Homem é encontrado morto com mãos e pés amarrados em área de mata de Várzea Grande

Perrengue Mato Grosso

Um homem ainda não identificado apareceu morto na manhã deste sábado (27) em uma área de mata nos fundos do Clube dos Bancários, no bairro Souza Lima, em Várzea Grande, região metropolitana de Cuiabá. A vítima apresentava marcas de tiros e permanecia com as mãos e os pés amarrados. As características encontradas no local levaram a polícia a tratar o caso como uma possível execução.

A Polícia Militar recebeu o chamado após moradores encontrarem o corpo na região.
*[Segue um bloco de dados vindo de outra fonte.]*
import Summits.Ventures.PercRepro.SingleMerge

/-!
# Single-merge certificates (three marked vertices): integer matrices checked by `decide`

`quad_nonneg_of_moves` turns any real `5 × 5` matrix `A` with nonnegative diagonal and
nonpositive bilinear form on the seven move vectors into the theorem
`∑ i j, A i j π i π j ≥ 0` for the partition law `π = (x, y₁, y₂, y₃, z)` of three marked
vertices.  For an **integer** matrix both conditions are a finite computation (`SMCCert A`,
decidable), so every integer point of the single-merge cone — e.g. every extreme ray produced by
an exact double-description run, scaled to integers — becomes a Lean theorem by
`quad_nonneg_of_cert A (by decide)` (`smc_of_cert` gives the unfolded statement).
The pair-sum matrix doubled, `pairSumCert`, is the worked example.
-/

namespace PercRepro

open Finset

/-- The integer bilinear form `∑ i, ∑ j, A i j * x i * y j`. -/
def ibilin (A : Fin 5 → Fin 5 → ℤ) (x y : Fin 5 → ℤ) : ℤ := ∑ i, ∑ j, A i j * x i * y j

/-- `ibilin` is the integer version of `bilin`. -/
theorem bilin_intCast (A : Fin 5 → Fin 5 → ℤ) (x y : Fin 5 → ℤ) :
    bilin (fun i j => (A i j : ℝ)) (fun i => (x i : ℝ)) (fun j => (y j : ℝ)) =
      (ibilin A x y : ℝ) := by
  simp [bilin, ibilin]

namespace MultiGraph

/-- **Single-merge certificate** of an integer matrix `A` indexed by the partitions
`abc, ab|c, ac|b, bc|a, a|b|c`: nonnegative diagonal and nonpositive bilinear form on every
ordered pair of move vectors.  Decidable: check it with `by decide`. -/
def SMCCert (A : Fin 5 → Fin 5 → ℤ) : Prop :=
  (∀ i, 0 ≤ A i i) ∧ ∀ mv mv' : Move, ibilin A mv.ivec mv'.ivec ≤ 0

/-- The certificate is a finite check. -/
instance (A : Fin 5 → Fin 5 → ℤ) : Decidable (SMCCert A) := by
  unfold SMCCert
  infer_instance

variable {E : Type*} [Fintype E] [DecidableEq E] {V : Type*} (G : MultiGraph V E)

/-- A certified integer matrix gives a nonnegative quadratic form of the partition law. -/
theorem quad_nonneg_of_cert (A : Fin 5 → Fin 5 → ℤ) (hA : SMCCert A) (p : E → ℝ)
    (hp : IsProb p) (a b c : V) :
    0 ≤ bilin (fun i j => (A i j : ℝ)) (G.triLaw p a b c) (G.triLaw p a b c) := by
  refine G.quad_nonneg_of_moves _ (fun i => by exact_mod_cast hA.1 i) (fun mv mv' => ?_) p hp a b c
  have h := hA.2 mv mv'
  have hcast : bilin (fun i j => (A i j : ℝ)) mv.vec mv'.vec =
      (ibilin A mv.ivec mv'.ivec : ℝ) := bilin_intCast A mv.ivec mv'.ivec
  rw [hcast]
  exact_mod_cast h

/-- The certified inequality, unfolded: `∑ i j, A i j · P(triEvent i) · P(triEvent j) ≥ 0`. -/
theorem smc_of_cert (A : Fin 5 → Fin 5 → ℤ) (hA : SMCCert A) (p : E → ℝ) (hp : IsProb p)
    (a b c : V) :
    0 ≤ ∑ i, ∑ j, (A i j : ℝ) * prob p (G.triEvent a b c i) * prob p (G.triEvent a b c j) :=
  G.quad_nonneg_of_cert A hA p hp a b c

/-- The pair-sum matrix, doubled to make it integral: `2 (x z - y₁ y₂ - y₁ y₃ - y₂ y₃)`. -/
def pairSumCert : Fin 5 → Fin 5 → ℤ :=
  ![![0, 0, 0, 0, 1], ![0, 0, -1, -1, 0], ![0, -1, 0, -1, 0], ![0, -1, -1, 0, 0], ![1, 0, 0, 0, 0]]

/-- The pair-sum matrix is certified by the finite check. -/
theorem pairSumCert_smc : SMCCert pairSumCert := by decide

/-- The pair-sum inequality, re-derived from the certificate (the template for every
certified ray). -/
theorem pair_sum_of_cert (p : E → ℝ) (hp : IsProb p) (a b c : V) :
    prob p (G.connEvent a b ∩ G.sepEvent b c) * prob p (G.connEvent a c ∩ G.sepEvent a b) +
      prob p (G.connEvent a b ∩ G.sepEvent b c) * prob p (G.connEvent b c ∩ G.sepEvent a b) +
      prob p (G.connEvent a c ∩ G.sepEvent a b) * prob p (G.connEvent b c ∩ G.sepEvent a b) ≤
    prob p (G.connEvent a b ∩ G.connEvent b c) *
      prob p (G.sepEvent a b ∩ G.sepEvent b c ∩ G.sepEvent a c) := by
  have h := G.smc_of_cert pairSumCert pairSumCert_smc p hp a b c
  simp [Fin.sum_univ_five, pairSumCert, triEvent] at h
  linarith

end MultiGraph

end PercRepro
Equipes do 4º Batalhão seguiram imediatamente para o local e confirmaram a morte. Os policiais constataram que a vítima tinha aproximadamente 30 anos e possuía pelo menos quatro perfurações provocadas por disparos de arma de fogo.

Moradores relataram sequência de tiros durante a madrugada

Moradores da região informaram à polícia que ouviram diversos disparos por volta das 4h da madrugada. Horas depois, populares encontraram o corpo em uma área de vegetação e acionaram as forças de segurança.

Além disso, testemunhas afirmaram que não conheciam a vítima. Até o momento, nenhuma equipe encontrou documentos ou objetos que permitam identificar o homem. Por isso, a polícia trabalha para descobrir quem era a vítima e como ela chegou ao local.

Polícia concentra investigação em possível execução

Os investigadores observaram que a maioria dos disparos atingiu a região da cabeça. Além disso, os criminosos deixaram a vítima com mãos e pés amarrados. Dessa forma, a cena reforçou a suspeita de execução.

Enquanto a equipe da Polícia Militar realizava buscas pelas proximidades, nenhum suspeito apareceu. Da mesma forma, os policiais não encontraram testemunhas que pudessem apontar os autores do crime. Mesmo assim, a investigação continua em andamento.

Perícia coleta vestígios e DHPP assume o caso

A Politec isolou a área, realizou os levantamentos periciais e coletou vestígios que podem ajudar a esclarecer o homicídio. Paralelamente, a Delegacia de Homicídios e Proteção à Pessoa (DHPP) assumiu a investigação e iniciou os procedimentos para identificar a vítima.